Output the opening lines of the records exactly. End with the line that contains "the slice is".

*** Opening Extracted entries ***

/-!
# Route `PoloidalWindowDoor`, item `LrcModEntire` (stmt-NavierStokesRegularity-20428), cell (Q4-curved), VERTICAL child `stub_Q4curvedAperiodicVertical` —
# A FLAT CRITICAL CURTAIN MAKES THE SLICE `s`-FREE (analytic Cauchy uniqueness across a non-characteristic vertical PLANE; first arrow of VERT-PROP-g18 v2 §8(A))

Cell ns-regularity-ideate, stub-worker seat ns-poloidal-K2-p2 g18 under the LEAD of item 20428 (ns-poloidal-K2-p3 g18); `--supports stmt-NavierStokesRegularity-20428
--as helper`.  Memo `Cruxes/LrcModEntire/VERT-PROP-g18.md` v2 §8(A): «a FLAT curtain gives Cauchy data on a non-characteristic PLANE that are (s-free, 0) for U₂: by
CK/Holmgren for the slice law μΔₕU₂ + ∂_z²U₂ = 0, U₂ is s-FREE».  This file proves that arrow, class-free, as a COROLLARY of this seat's
`…GraphSheetUniqueness.eqOn_zero_nhds_of_graphSheet` (the graph sheet with CONSTANT graph function `G ≡ c` is the vertical plane `{s·e + c·Je + z·e₂}`, and its
non-characteristic condition `G_z² + μ(1 + G_s²) ≠ 0` reads `μ ≠ 0`):

Setting: `θ : ℝ³ → ℝ` real-analytic on `ℝ³` with the slice law `∂₂²θ = −μ(x₂)·Δₕθ` on the slab `{x₂ ∈ I}` (`I` open, non-empty, `μ ≠ 0` on `I`); `e` a horizontal unit
vector; the FLAT CURTAIN hypothesis: the horizontal gradient of `θ` vanishes on the plane `{s·e + c·Je + z·e₂ : s ∈ ℝ, z ∈ I}`.
* `fderiv_swap` (Schwarz in nested form), `fderiv_apply_eq_zero_of_eventually_line` (a function vanishing along a line through `x` in direction `v` has `∂_v = 0` at `x`);
* `sliceLaw_fderiv` — the slice law for `w := ∂_e θ` (differentiate the frozen-coefficient law along the horizontal `e`-line, on which `μ(x₂)` is constant);
* ★ `fderiv_apply_eq_zero_of_flatCurtain` — **`∂_e θ ≡ 0` on all of `ℝ³`** (`w`, `Dw` vanish on the plane; jets vanish by `eqOn_zero_nhds_of_graphSheet`; identity theorem);
* ★ `translate_eq_of_flatCurtain` — hence `θ (x + t·e) = θ x` for all `x, t`: the slice is `s`-FREE;
* ★★ `false_of_flatCurtain` (CLASS LEVEL, `t = −1`) — a (TH) class profile (Type-I decay, continuity, mild, div-free, poloidal, slab slope law `∂₂U_b = m(t,x₂)∂_bU₂` on
  `|t+1|, |x₂| < ρ`) with a FLAT CRITICAL CURTAIN `∇ₕU₂(−1) = 0` on `{s·e + c·Je + z·e₂ : z ∈ I}` (`I ⊆ (−ρ,ρ)` open non-empty, `m(−1,·) ≠ 0` on `I`) and a non-zero hot value
  `U₂(−1,0) ≠ 0` is CONTRADICTORY: slice law from `plane_wave_identity`, then `fderiv_apply_eq_zero_of_flatCurtain`, then the tree's horizontal-germ endgame
  `…HorizontalGerm.false_of_horizontalDeriv_two_eq_zero` (K2-p3 g16 / port-2 g7).  This is the whole kernel side of §8(A) after the blow-down;
  `false_of_flatCurtain_plane` — the same with the curtain given as the plane `{⟪y − y₀, n⟫ = 0}` (`n` a horizontal unit normal), the LEAD's currency.

WHAT THIS IS NOT: not a claim about Navier–Stokes regularity; a class-free uniqueness lemma for the research residue `stub_Q4curvedAperiodicVertical` (registry v16);
the blow-down producing a flat curtain (§8(A)) is NOT claimed; items 20428 / 19708 / 27893 OPEN (bears_on LADDER-NS N0).
-/

noncomputable section

set_option linter.dupNamespace false
set_option linter.style.longLine false

namespace Summit.NavierStokesRegularity.NavierStokesRegularity.Theorems.PoloidalWindowDoorLrcModEntireFlatCurtain

open Set Function Filter Topology
open scoped InnerProductSpace RealInnerProductSpace ContDiff
open Summit.NavierStokesRegularity.NavierStokesRegularity.Theorems.PoloidalWindowDoorLrcModEntireSheetFlattenTools
open Summit.NavierStokesRegularity.NavierStokesRegularity.Theorems.PoloidalWindowDoorLrcModEntireParallelWebsIdentity
open Summit.NavierStokesRegularity.NavierStokesRegularity.Theorems.PoloidalWindowDoorLrcModEntireRidgeGlobalBranchFrame
open Summit.NavierStokesRegularity.NavierStokesRegularity.Theorems.PoloidalWindowDoorLrcModEntireGraphSheetUniqueness
open Summit.NavierStokesRegularity.NavierStokesRegularity.Theorems.PoloidalWindowDoorLrcModEntireHorizontalGerm
open Summit.NavierStokesRegularity.NavierStokesRegularity.Theorems.PoloidalWindowDoorPoloidalWindowRigidityTimeHeightShearLinearSlice
open Summit.NavierStokesRegularity.NavierStokesRegularity.Theorems.PoloidalWindowDoorPoloidalWindowRigidityConstantShearSlice
open Summit.NavierStokesRegularity.NavierStokesRegularity.Theorems.LocalSineTubeDoorProfileAlignedWindowRigidityAncient

variable {θ : EuclideanSpace ℝ (Fin 3) → ℝ}

/-! ### A. Nested-derivative calculus -/

/-- `y ↦ ∂_u θ(y)` is `C^∞` for `θ ∈ C^∞`. -/
theorem contDiff_fderiv_apply (hθ : ContDiff ℝ ∞ θ) (u : EuclideanSpace ℝ (Fin 3)) : ContDiff ℝ ∞ (fun y => fderiv ℝ θ y u) :=
  (hθ.fderiv_right (m := ∞) (by simp)).clm_apply contDiff_const

/-- **Schwarz, nested form**: `∂_a(∂_b θ) = ∂_b(∂_a θ)` for `θ ∈ C^∞`. -/
theorem fderiv_swap (hθ : ContDiff ℝ ∞ θ) (x a b : EuclideanSpace ℝ (Fin 3)) :
    fderiv ℝ (fun y => fderiv ℝ θ y b) x a = fderiv ℝ (fun y => fderiv ℝ θ y a) x b := by
  have h2 : ContDiff ℝ 2 θ := hθ.of_le (by norm_cast)
  rw [nested_eq_fderiv_fderiv h2, nested_eq_fderiv_fderiv h2]
  exact (h2.contDiffAt.isSymmSndFDerivAt (by simp)) a b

*** Closing Extracted entries ***

[Solution to this task]:
/-!
# Route `PoloidalWindowDoor`, item `LrcModEntire` (stmt-NavierStokesRegularity-20428), cell (Q4-curved), VERTICAL child `stub_Q4curvedAperiodicVertical` —
# A FLAT CRITICAL CURTAIN MAKES THE SLICE `s`-FREE (analytic Cauchy uniqueness across a non-characteristic vertical PLANE; first arrow of VERT-PROP-g18 v2 §8(A))

Cell ns-regularity-ideate, stub-worker seat ns-poloidal-K2-p2 g18 under the LEAD of item 20428 (ns-poloidal-K2-p3 g18); `--supports stmt-NavierStokesRegularity-20428
--as helper`.  Memo `Cruxes/LrcModEntire/VERT-PROP-g18.md` v2 §8(A): «a FLAT curtain gives Cauchy data on a non-characteristic PLANE that are (s-free, 0) for U₂: by
CK/Holmgren for the slice law μΔₕU₂ + ∂_z²U₂ = 0, U₂ is s-FREE».  This file proves that arrow, class-free, as a COROLLARY of this seat's
`…GraphSheetUniqueness.eqOn_zero_nhds_of_graphSheet` (the graph sheet with CONSTANT graph function `G ≡ c` is the vertical plane `{s·e + c·Je + z·e₂}`, and its
non-characteristic condition `G_z² + μ(1 + G_s²) ≠ 0` reads `μ ≠ 0`):

Setting: `θ : ℝ³ → ℝ` real-analytic on `ℝ³` with the slice law `∂₂²θ = −μ(x₂)·Δₕθ` on the slab `{x₂ ∈ I}` (`I` open, non-empty, `μ ≠ 0` on `I`); `e` a horizontal unit
vector; the FLAT CURTAIN hypothesis: the horizontal gradient of `θ` vanishes on the plane `{s·e + c·Je + z·e₂ : s ∈ ℝ, z ∈ I}`.
* `fderiv_swap` (Schwarz in nested form), `fderiv_apply_eq_zero_of_eventually_line` (a function vanishing along a line through `x` in direction `v` has `∂_v = 0` at `x`);
* `sliceLaw_fderiv` — the slice law for `w := ∂_e θ` (differentiate the frozen-coefficient law along the horizontal `e`-line, on which `μ(x₂)` is constant);
* ★ `fderiv_apply_eq_zero_of_flatCurtain` — **`∂_e θ ≡ 0` on all of `ℝ³`** (`w`, `Dw` vanish on the plane; jets vanish by `eqOn_zero_nhds_of_graphSheet`; identity theorem);
* ★ `translate_eq_of_flatCurtain` — hence `θ (x + t·e) = θ x` for all `x, t`: the slice is `s`-FREE;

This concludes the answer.